Since the blue-law was in force autos were scarce on Sundays. After waiting for almost an hour a heathen dropped us till the foothills. The clock had struck 30 past six. The team of four-Inao, I, Thembung and Rudra slowly and tediously clambered up the steep, narrow and slippery path with our cumbersome bag and baggage that was to consume ten back-breaking hours.
As we trudged up we were occasionally accosted by fellow climbers who had returned from their jaunt motivating and heart lifting every climber they came across. But these words of encouragement evaporated no sooner we soaked ourselves in the scorching sun and the steep path almost kissing your face.
As the journey lengthened the path became narrower, slippery and steeper sapping all our energy thereby forcing us to take rest after every ten or twenty minutes. It was also fraught with puddles and slush.
At times we hit cross-roads and deviated to wrong directions. Among the group Inao was the liability as such we had to procrastinate our journey so as to give him time to rest and rejuvenate.
What confounded me was the sight of many old persons and children undertaking this excruciating journey. The sight of beautiful damsels clambering upwards was both surprising as well as morale boosting. If not I would have abandoned the journey half way. It became more exciting as we moved on as one is welcome by the pristine vegetations and cool breeze prancing around your face. It was a joy to behold.
After six enervating hours we reached a small brook christened Emoinu brook but I am not sure what was it named in local parlance ? There we decided to stop over for lunch. The water tasted exquisite and was like an elixir. We gobbled up our meal laced with few sips, replenished our empty bottles and resumed the journey.
Candidly put, our team must be the feeblest group among all the trekkers as we had consumed an extraordinary amount of time in scaling the summit. Even children, women and the older folks were nimbler and beat us to the punch.
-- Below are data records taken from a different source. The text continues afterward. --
import Summits.NavierStokesRegularity.NavierStokesRegularity.Theorems.AxisymmetricExtremalityAxisymmetricKatoGlobalStubSeregin2020TypeIILemma22MoserEnergyStep
import HarnessLib

/-!
# Nazarov–Uraltseva 2011, Cor. 3.2 (propagation of positivity, N4 of cell pub/ns-inputs), piece P1 = N-M1
# (the AXIS-FREE Moser step): the energy class tested with `H = ((l-·)₊)^q`, `Θ = φ³`, `η` — fixed time

This is the axis-free TWIN (`nu_moser_energy_step`) of `…Lemma22MoserEnergyStep.moser_energy_step` (seat wu-p33, A1): the energy class
hypothesis `hEC` is the A1 text with the axis integral `∫∫ η (2/ϱ) H(Φ) ∂_{e_r}(Θ²)` DELETED (the class of a
non-negative supersolution of `∂ₜV − ΔV + b·∇V = 0` with a drift in the A1 drift class; N–U 2011 §3, no axis term),
everything else verbatim.  The proof is the A1 proof with the «axis term dropped by its sign» step removed (there is
no such term): testing the class with `H = ((l-τ)₊)^q` (`q > 2`), `Θ = φ³` (`φ = radialCutoff ρ₂ ρ₁`) and a time weight
`η ∈ C¹`, `0 ≤ η ≤ 1`, `|η'| ≤ B_η`, `η(t₁) M(t₁) = 0`, one gets for every `t₂ ∈ ]t₁, t₀[`

  `ofReal(η(t₂) ∫ (l-Φ(t₂))₊^q φ⁶) + ∫∫_{[t₁,t₂]×ℝ³} ½ η H''(Φ)|∇Φ|² φ⁶ ≤ E`,
  `E = (36 L_φ² + B_η) ∫∫_{Q₁} (l-Φ)₊^q + ∫∫_{Q₁} 6 η (l-Φ)₊^q φ⁵ |U| ‖Dφ‖`,  `Q₁ = ]t₁,t₀[ × B̄(ρ₁)`.

Width seat ns-in-wu-341 g2 (director-ns inputs-23, plan g6 N4 cut P1); generic tools of the A1 files are used BY NAME
(`moserTheta_props`, `powerTest_energyClass_props`, `radialCutoff_*`, `restrict_Icc_prod_eq_restrict_Ioo_prod`).

## References

* A. I. Nazarov, N. N. Uraltseva, Algebra i Analiz 23:1 (2011) = St. Petersburg Math. J. 23 (2012) 93–115 =
  arXiv:1011.1888, §3, Lemma 3.1, (3.2)–(3.3), Remarks 5, 9. [NazarovUraltseva2011HarnackDivFree]
* Z. Lei, X. Ren, G. Tian, arXiv:2501.08976, Lemma 2.5. [LeiRenTian2025]

WHAT THIS IS NOT: not a statement about Navier–Stokes regularity; one brick of the discharge of the NAMED fact
`NazarovUraltseva2011_positivity_propagation` (INPUT N4); nothing is closed by this file.
-/

-- the problem directory repeats the summit name (D-0017); core's `dupNamespace` linter fires
set_option linter.dupNamespace false

noncomputable section

open MeasureTheory Set Function Filter Topology Metric
open scoped NNReal ENNReal RealInnerProductSpace

namespace Summit.NavierStokesRegularity.NavierStokesRegularity.Theorems.AveragedConeLiouville.NU

open Literature.Analysis.FluidPDE Literature.Analysis.FluidPDE.LeiZhang2011
open Summit.NavierStokesRegularity.NavierStokesRegularity.Theorems.AxisymmetricKatoGlobal.EulerScaling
But the good thing was I lost five pounds of my excess flab and all the remnants of smokes and fermented juice that were stashed inside my frame for many years.
As we inched closer to the summit one could feel the redolence of the immaculately fresh air and the fragrance of the pristine wild. It was surreal and the ambience was unearthly. Behold nature in its full glory ! The whole peak was covered by fog but it was not the tear jerking smog experience of the city. Rather they were fluffy clouds joyously frolicking around your face welcoming and soothing you.
It even beggars description in portraying the panoramic beauty of the summit and the tranquility associated with it. I was awed, smitten and in fulsome admiration of the hands that created this masterpiece-peerless and second to none.
The summit was sprawling with hundreds of tents of various sizes. We raised ours near a big pond and busied ourselves in collecting firewood and water. After the pre-prandial drinks we had a sumptuous meal inside our tent as the chilly wind was frantically slapping its sides. Jaded and befuddled I snored into peace only to be awoken by extreme pain in my legs. I must have attracted cramp. Fortunately we had taken along some analgesics and after shoving down two tablets down my gullets the pain dissipated.
Meanwhile, a PA system was faintly blaring at a distance chiming one of my favourite Manipuri songs from Ranbir Thouna’s- Lapna tanaraga helli nungshi… lulling me to a blissful slumber.